> **Exercise details**: Go through the data underneath and report how many lines hold the string "isUnit", giving only the number.
##### Excerpted records #####
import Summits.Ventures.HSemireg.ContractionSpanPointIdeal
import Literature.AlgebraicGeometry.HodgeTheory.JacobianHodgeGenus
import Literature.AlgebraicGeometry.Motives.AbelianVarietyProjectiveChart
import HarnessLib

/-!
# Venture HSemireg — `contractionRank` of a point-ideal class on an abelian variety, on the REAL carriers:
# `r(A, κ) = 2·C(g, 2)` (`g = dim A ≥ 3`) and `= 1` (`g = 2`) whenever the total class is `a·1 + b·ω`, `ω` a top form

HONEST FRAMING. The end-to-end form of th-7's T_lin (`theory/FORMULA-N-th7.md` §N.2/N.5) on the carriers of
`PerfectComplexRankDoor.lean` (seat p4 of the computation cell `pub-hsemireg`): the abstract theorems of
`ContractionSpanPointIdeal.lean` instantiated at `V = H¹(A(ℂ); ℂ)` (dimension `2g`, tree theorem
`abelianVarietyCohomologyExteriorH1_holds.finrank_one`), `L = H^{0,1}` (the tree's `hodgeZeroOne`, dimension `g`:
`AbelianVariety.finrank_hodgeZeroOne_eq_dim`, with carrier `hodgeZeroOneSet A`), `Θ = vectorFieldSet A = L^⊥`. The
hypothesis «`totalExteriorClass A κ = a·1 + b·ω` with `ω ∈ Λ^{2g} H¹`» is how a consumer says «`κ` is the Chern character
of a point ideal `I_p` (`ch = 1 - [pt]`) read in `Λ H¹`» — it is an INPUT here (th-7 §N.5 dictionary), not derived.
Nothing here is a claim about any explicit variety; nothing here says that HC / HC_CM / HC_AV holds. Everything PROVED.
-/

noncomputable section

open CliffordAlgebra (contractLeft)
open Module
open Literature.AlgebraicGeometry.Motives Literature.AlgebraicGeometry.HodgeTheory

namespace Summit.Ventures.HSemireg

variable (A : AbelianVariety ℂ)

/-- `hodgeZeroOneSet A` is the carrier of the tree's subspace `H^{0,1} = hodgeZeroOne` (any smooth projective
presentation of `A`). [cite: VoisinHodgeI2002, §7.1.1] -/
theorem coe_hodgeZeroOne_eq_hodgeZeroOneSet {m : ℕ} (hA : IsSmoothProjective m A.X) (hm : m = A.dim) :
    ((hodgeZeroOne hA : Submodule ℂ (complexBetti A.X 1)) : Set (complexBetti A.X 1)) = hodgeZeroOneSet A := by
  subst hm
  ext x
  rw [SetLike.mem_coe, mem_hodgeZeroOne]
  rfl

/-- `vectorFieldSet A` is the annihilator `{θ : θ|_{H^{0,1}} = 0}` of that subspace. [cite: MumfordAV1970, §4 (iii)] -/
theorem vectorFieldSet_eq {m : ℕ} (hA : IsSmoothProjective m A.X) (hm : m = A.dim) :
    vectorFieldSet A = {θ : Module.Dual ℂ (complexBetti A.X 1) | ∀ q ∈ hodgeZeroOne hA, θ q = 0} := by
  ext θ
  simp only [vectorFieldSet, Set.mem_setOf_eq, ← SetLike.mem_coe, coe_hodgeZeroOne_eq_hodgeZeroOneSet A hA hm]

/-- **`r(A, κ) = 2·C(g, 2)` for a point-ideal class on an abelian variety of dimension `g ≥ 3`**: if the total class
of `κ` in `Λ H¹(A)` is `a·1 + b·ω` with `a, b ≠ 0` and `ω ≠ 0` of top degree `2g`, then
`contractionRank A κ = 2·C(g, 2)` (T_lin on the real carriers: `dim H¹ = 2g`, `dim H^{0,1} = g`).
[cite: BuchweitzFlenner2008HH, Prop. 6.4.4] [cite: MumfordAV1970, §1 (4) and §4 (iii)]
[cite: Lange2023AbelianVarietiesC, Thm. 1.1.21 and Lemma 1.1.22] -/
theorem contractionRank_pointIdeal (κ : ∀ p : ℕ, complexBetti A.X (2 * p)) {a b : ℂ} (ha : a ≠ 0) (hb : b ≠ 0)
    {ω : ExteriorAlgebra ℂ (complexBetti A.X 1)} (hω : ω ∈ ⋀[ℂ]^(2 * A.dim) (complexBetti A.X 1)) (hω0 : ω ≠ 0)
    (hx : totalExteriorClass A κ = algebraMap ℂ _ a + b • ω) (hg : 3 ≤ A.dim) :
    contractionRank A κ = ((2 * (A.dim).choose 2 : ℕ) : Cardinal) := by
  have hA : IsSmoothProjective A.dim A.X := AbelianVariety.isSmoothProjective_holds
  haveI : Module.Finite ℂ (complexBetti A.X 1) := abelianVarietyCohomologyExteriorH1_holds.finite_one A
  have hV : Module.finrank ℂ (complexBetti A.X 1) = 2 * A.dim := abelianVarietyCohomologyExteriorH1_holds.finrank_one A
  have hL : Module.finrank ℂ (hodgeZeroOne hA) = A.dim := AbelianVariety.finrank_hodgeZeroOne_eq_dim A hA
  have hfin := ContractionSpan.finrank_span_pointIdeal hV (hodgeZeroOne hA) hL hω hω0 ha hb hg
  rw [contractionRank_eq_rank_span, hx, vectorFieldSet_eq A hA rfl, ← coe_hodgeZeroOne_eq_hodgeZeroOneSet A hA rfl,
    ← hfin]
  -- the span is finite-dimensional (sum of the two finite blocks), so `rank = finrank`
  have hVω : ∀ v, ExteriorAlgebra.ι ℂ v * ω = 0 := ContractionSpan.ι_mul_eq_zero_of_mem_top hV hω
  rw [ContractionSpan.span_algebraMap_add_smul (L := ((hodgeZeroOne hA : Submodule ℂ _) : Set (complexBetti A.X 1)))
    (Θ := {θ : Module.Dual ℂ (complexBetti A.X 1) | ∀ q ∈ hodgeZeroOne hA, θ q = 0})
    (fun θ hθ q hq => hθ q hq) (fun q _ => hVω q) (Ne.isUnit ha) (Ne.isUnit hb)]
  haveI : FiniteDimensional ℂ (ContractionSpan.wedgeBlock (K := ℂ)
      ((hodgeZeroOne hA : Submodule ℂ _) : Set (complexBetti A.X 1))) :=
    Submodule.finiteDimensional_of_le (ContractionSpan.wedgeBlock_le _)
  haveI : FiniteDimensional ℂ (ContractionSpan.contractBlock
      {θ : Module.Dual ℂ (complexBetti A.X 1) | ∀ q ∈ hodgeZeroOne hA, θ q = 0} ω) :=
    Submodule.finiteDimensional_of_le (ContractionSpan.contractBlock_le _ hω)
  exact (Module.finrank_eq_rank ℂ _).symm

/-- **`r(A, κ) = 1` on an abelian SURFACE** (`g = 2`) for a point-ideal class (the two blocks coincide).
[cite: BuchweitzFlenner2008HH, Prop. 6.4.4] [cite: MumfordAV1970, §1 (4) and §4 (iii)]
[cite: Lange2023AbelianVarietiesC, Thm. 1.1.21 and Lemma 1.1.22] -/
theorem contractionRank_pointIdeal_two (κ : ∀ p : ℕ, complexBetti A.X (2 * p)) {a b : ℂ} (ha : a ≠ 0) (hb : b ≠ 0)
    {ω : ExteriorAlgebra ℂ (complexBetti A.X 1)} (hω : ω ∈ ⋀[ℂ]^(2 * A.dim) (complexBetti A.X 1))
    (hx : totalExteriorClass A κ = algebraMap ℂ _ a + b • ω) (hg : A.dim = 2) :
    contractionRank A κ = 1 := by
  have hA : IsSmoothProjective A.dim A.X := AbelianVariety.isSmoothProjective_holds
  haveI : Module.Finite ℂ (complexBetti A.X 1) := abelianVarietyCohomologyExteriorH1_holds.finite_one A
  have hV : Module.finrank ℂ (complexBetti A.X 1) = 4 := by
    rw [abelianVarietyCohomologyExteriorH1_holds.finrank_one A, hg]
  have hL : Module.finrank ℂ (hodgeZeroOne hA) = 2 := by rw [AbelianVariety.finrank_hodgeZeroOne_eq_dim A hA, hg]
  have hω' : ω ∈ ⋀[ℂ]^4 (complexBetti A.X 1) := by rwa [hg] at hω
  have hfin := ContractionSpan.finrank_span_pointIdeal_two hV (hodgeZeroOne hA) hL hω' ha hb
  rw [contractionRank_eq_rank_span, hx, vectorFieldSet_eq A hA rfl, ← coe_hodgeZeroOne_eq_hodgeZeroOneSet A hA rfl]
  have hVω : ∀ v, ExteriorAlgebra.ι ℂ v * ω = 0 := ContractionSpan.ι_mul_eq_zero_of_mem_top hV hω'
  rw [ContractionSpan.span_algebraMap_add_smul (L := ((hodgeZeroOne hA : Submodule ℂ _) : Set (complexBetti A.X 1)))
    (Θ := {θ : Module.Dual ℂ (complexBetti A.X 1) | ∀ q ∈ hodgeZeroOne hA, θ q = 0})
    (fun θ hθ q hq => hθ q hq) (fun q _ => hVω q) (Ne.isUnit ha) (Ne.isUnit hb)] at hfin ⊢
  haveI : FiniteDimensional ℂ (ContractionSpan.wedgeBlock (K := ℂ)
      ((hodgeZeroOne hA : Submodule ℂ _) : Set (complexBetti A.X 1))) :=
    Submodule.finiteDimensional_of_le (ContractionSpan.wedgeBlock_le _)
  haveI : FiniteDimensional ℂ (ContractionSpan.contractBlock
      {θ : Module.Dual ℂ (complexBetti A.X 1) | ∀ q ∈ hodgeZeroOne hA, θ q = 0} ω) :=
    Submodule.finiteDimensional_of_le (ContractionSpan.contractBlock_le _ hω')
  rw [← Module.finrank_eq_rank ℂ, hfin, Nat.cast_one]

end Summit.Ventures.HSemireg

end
#####
> **Answer for the task**: 2